Should my organization mandate COVID-19 vaccination?
Although it is legal for employers to vaccinate COVID-19, employers should anticipate the return of employees and be aware of the large commitment to process requests for exemptions.
Americans with Disabilities Act (ADA) require employers to provide housing for employees who cannot receive the vaccine for medical reasons. The employee is responsible for providing information about the limitation or nature of the disability and the difficulty or issue that the vaccination would cause. An employer may require an employee to provide documentation from the employee's medical provider to confirm the employee's specific limitation or disability and the need for an exemption.

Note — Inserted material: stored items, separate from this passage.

/-!
# `Balaban1983to89.B1Cor23RegularRegion` — T. Bałaban, *Regularity and decay of lattice Green's functions*, Commun. Math.
# Phys. **89** (1983) 571–597 [Balaban1983RegularityDecay], **COROLLARY 2.3 (2.30), FIRST PAIRING, AT A REGULAR `A ≠ 0` FOR REGIONS
# `Ω ⊂ T_ε`** (any union of `k`-fold blocks of the torus; sources supported in `Ω`) for the CONCRETE (Higgs)₂,₃ propagator
# `G^ε_k(Ω, A) = HiggsCovariance.propagatorK C Ω A m² a k` of [Balaban1982Higgs1] (2.20) p. 610 with the `k`-fold covariant averaging
# (2.11): `|⟨g, G^ε_k(Ω,A)g′⟩| ≤ (2/γ₀)(L^kε)²e^{−δ·dist(supp g, supp g′)/L^k}‖g‖‖g′‖`, ONE `(δ₀, c₀)` for every `ε`, torus, `Ω`, `k`, `m²`
# AND EVERY `A` regular on `Ω` with `d²·ε|e|·L^{2k}·δ_A ≤ 1/3` — *"If Ω and A are as in Proposition I.2.1"*

statement-level skeleton of published theorems with citation tags; proofs where landed; nothing here is a claim about the Yang–Mills mass gap

PDF held: `paper:balaban1983-cmp89-regularity-decay` (journal page = PDF page + 570), p. 580 [PDF 10] (2.30), p. 581 [PDF 11],
p. 572 [PDF 2] ((1.3), the torus), p. 573 [PDF 3] (1.8); [Balaban1982Higgs1] = `paper:balaban1982-cmp85-higgs23-i`, p. 610 [PDF 8]
(2.20), (2.23), p. 611 [PDF 9] Props. 2.2–2.3 (OCR `p0009.txt` re-read by this seat).

CITATION HEADER (lean-in-tree rule).  Cell `lit-balaban` (HOME `run/shared/lean/pub/lit-balaban/`), reader/typer seat **r14** gen 14
(unit `lit-balaban-r14`, B1 fold owner; TAKING line HOME/STATUS.md 2026-08-22T07:18:39Z, free-target protocol G.5-34(d)).  SKELETON rows
**B1.Prop2.3** / **B1.Prop2.2** (the INPUT of (2.27)/(2.34) for the printed regions at `A ≠ 0`: [B1] p. 611 cites Prop. 2.1 / [13],
whose L² form is Cor. 2.3 — *"Finally Corollary 2.3 implies that the considered operator is short-ranged … (5.4)"* [13] p. 594) and
**B1.Eq2.20**; [B4] row B4.Cor2.3 is r01's (this file is a MODEL INSTANCE at a regular `A ≠ 0` on the (Higgs)₂,₃ carrier with the
composite contours (2.11) — r01's `B4Cor23RegionPairFam` is the single-staircase B4 carrier, of which this carrier is not a member).
ARCHITECTURE = r14 g9's `B1Cor23ZeroFieldRegion` (the one-step Combes–Thomas at `A = 0`), followed section by section with the two
changes a non-zero `A` requires: the one-bond conjugation inequality is applied to the TRANSPORTED pair `(U(A_b)w(b₊), w(b₋))`
(unitarity `‖U(A_b)v‖ = ‖v‖`), and the `P_k(A)` form is the zero-field block double sum of the TRANSPORTED field `U(A(Γ^{(k)}_{y,x}))w(x)`.
USED BY NAME, never restated: r14 g14 `B1Ineq18RegularRegion.{coercive_covOpK_regular_region_uniform, gammaReg_pos}` ((1.8) at a regular
`A` for regions — the coercivity USED here), r14 g9 `B1Cor23ZeroFieldRegion.{exists_weight, tdist_le_of_blockIter_eq_real,
siteInner_expSmul_expNegSmul, siteInner_indicator_comm}`, `B1Ineq234Concrete.tdist_self`, `B1Ineq234LevelZero.{tdist_shift_le_one, tdist_comm}`,
`B1Ineq233Upper.{sum_bond_src_sq, sum_bond_tgt_sq}`, `B1Eq353SupNorm.card_blockK`, `B2Ineq329ZeroAveraging.{mesh_pow_d, mesh_eq}`,
`B2Restr216Lattice.norm_U_apply`, the typer's `HiggsCovariancePos.{siteInner_covLaplacianN, siteInner_avgQkLin, covOpK_injective,
covOpK_propagatorK_apply, eq_zero_of_siteInner_self_eq_zero}`, `HiggsCovarianceCont.{sNorm, abs_siteInner_le}`.

WHAT IS PRINTED (verbatim, [13] p. 580 [PDF 10]): *"Corollary 2.3. If Ω and A are as in Proposition I.2.1, then there exist positive
constants c₀, δ₀ such that for arbitrary scalar field configurations f, f′ defined on Ω, we have |⟨f, G_k(Ω,A)f′⟩|, |⟨f, D^η_{A,μ}G_k(Ω,A)f′⟩|,
|⟨f, G_k(Ω,A)D^{η*}_{A,ν}f′⟩|, |⟨f, D^η_{A,μ}G_k(Ω,A)D^{η*}_{A,ν}f′⟩| ≤ c₀e^{−δ₀dist(supp f, supp f′)}‖f‖₂‖f′‖₂. (2.30)"*; p. 581 [PDF 11]:
*"Let us notice also that now there are no restrictions on supports of f, f′, so in this aspect the Corollary is a little bit stronger
than Proposition I.2.1."*; [B1] p. 610 [PDF 8]: *"let a configuration A be regular on Ω in the sense that |(∂^η_μA)(x)| ≦
c(e(L^kε))^{β−1}, x ∈ Ω, μ = 1, …, d, (2.23)"*.

DICTIONARY.  As in `B1Cor23ZeroFieldRegion` (torus distance (1.3) `Site.tdist` in lattice units; `Ω` a union of `k`-fold blocks, `hΩ`;
*"f, f′ defined on Ω"* ↦ `g′` SUPPORTED IN `Ω`, `g` arbitrary; `⟨·,·⟩`, `‖·‖₂` = (1.5) `siteInner`, `sNorm`); «A as in Proposition I.2.1» =
(2.23) ↦ the lattice regularity `|A ⟨z + εe_ν, μ⟩ − A ⟨z, μ⟩| ≦ δ_A`, `z ∈ Ω`, with `d²·ε|e|·L^{2k}·δ_A ≦ 1/3` (`B1Ineq18RegularRegion`; in the
printed currency `d²·c·e(L^kε)^β ≦ 1/3`, §5).

WHAT THIS FILE PROVES (kernel-checked, zero `sorry`, theorems only; axioms standard).
* §0 (private) the elementary conjugation bounds of r14 g9 (`e^s + e^{−s} − 2 ≤ 2s²`, `|e^s − 1| ≤ e^τ − 1`, `e^δ − 1 ≤ 2δ`, the one-bond
  conjugation inequality `bond_conj_ge` in `ℝ^N`).
* §1 `covDeriv_expSmul` (the covariant derivative of `e^{ρ}w`: `ε^{−1}(e^{ρ(b₊)}U(A_b)w(b₊) − e^{ρ(b₋)}w(b₋))`).
* §2 the conjugated forms at a general `A`: **`lap_conj_ge`** (`⟨w,−Δ_{A,Ω}w⟩ − 2dσ²ε^{−2}‖w‖² ≤ ⟨e^{ρ}w, −Δ_{A,Ω}(e^{−ρ}w)⟩`, `|∂ρ| ≤ σ ≤ 1`
  per bond — the transported pair `(U(A_b)w(b₊), w(b₋))`), **`siteInner_projPk_eq`** (`⟨φ, P_k(A)ψ⟩` as the block double sum of the
  transported fields), **`projPk_conj_ge`**, `siteInner_covOpK_eq`, **`covOpK_conj_ge`**.
* §3 support at a general `A`: `siteInner_covOpK_indicator` / `covOpK_indicator_comm` / `propagatorK_indicator_comm` /
  **`propagatorK_supported`** (`G^ε_k(Ω,A)` maps fields supported in `Ω` to fields supported in `Ω`).
* §4 **`sNorm_conj_propagatorK_le`** and **`pairing_of_coercive`** — Combes–Thomas from a coercivity constant, general `A`.
* §5 with r14 g14's (1.8) at a regular `A`, `γ₀ = min{2, a(1 − L^{−2})/4}`: `delta_admissible`, **`propagatorK_pairing_regular_region`**
  (`1 ≤ k ≤ K`, `m² > 0`, `a > 0`, `L > 1`, `(4d + 4a)δ ≤ γ₀`, `A` regular on `Ω` with `d²·ε|e|·L^{2k}·δ_A ≤ 1/3`), `…_sep` (`L^kε ≤ 1`),
  **`cor23_first_regular_region`** (THE PRINTED QUANTIFIER SHAPE: `∃ δ₀ c₀ > 0` depending on `d, L, a` only, for every torus, every charge,
  every `m² > 0`, `1 ≤ k ≤ K` with `L^kε ≤ 1`, every block union `Ω`, EVERY `A` regular on `Ω` below the threshold, all `g`, `g′ ⊂ Ω`, `r`),
  **`cor23_first_reg223_region`** (the same with the regularity in the printed (2.23) currency `d²·c·e(L^kε)^β ≤ 1/3`).
HONEST SCOPE / DIVERGENCE.  (i) FIRST of the four pairings only; (ii) `Ω` = any union of `k`-fold blocks of `T_ε`, weaker than *"unions
of big blocks"*; `g′` supported in `Ω` as printed, `g` arbitrary; regularity of `A` asked at the sites of `Ω` only; (iii) METHOD: one-step
Combes–Thomas conjugation, NOT the print's random-walk expansion over Lemma 2.1 — a disclosed divergence serving the printed STATEMENT;
constants explicit and crude (`c₀ = 2/γ₀`, `δ₀ = γ₀/(4d + 4a)`, `γ₀ = min{2, a(1 − L^{−2})/4}`); `m² > 0` needed only for the invertibility of
(2.20) (the bound is uniform in `m²`); the smallness threshold `1/3` is `B1Ineq18RegularRegion`'s; (iv) nothing here is summit progress.
Downstream (same seat): (2.27) and (2.34)/(2.36) for the printed regions at a regular `A`.
-/

noncomputable section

Under Section VII of the Civil Rights Act of 1964, employers must provide an exemption to individuals who have sincerely religious beliefs. Supporting documentation requests from employers of employees is acceptable. However, be careful and do not ask for unnecessary evidence as it risks liability for denying exceptions.
Some companies will have strong reasons for requiring vaccines. Organizations whose employees are at risk or pose a risk to others will have a more extensive business case to authorize the vaccine than companies that depend on remote employees. Depending on the type of business, it may be the easiest way to administer for many employers to make a policy that encourages but does not require vaccination.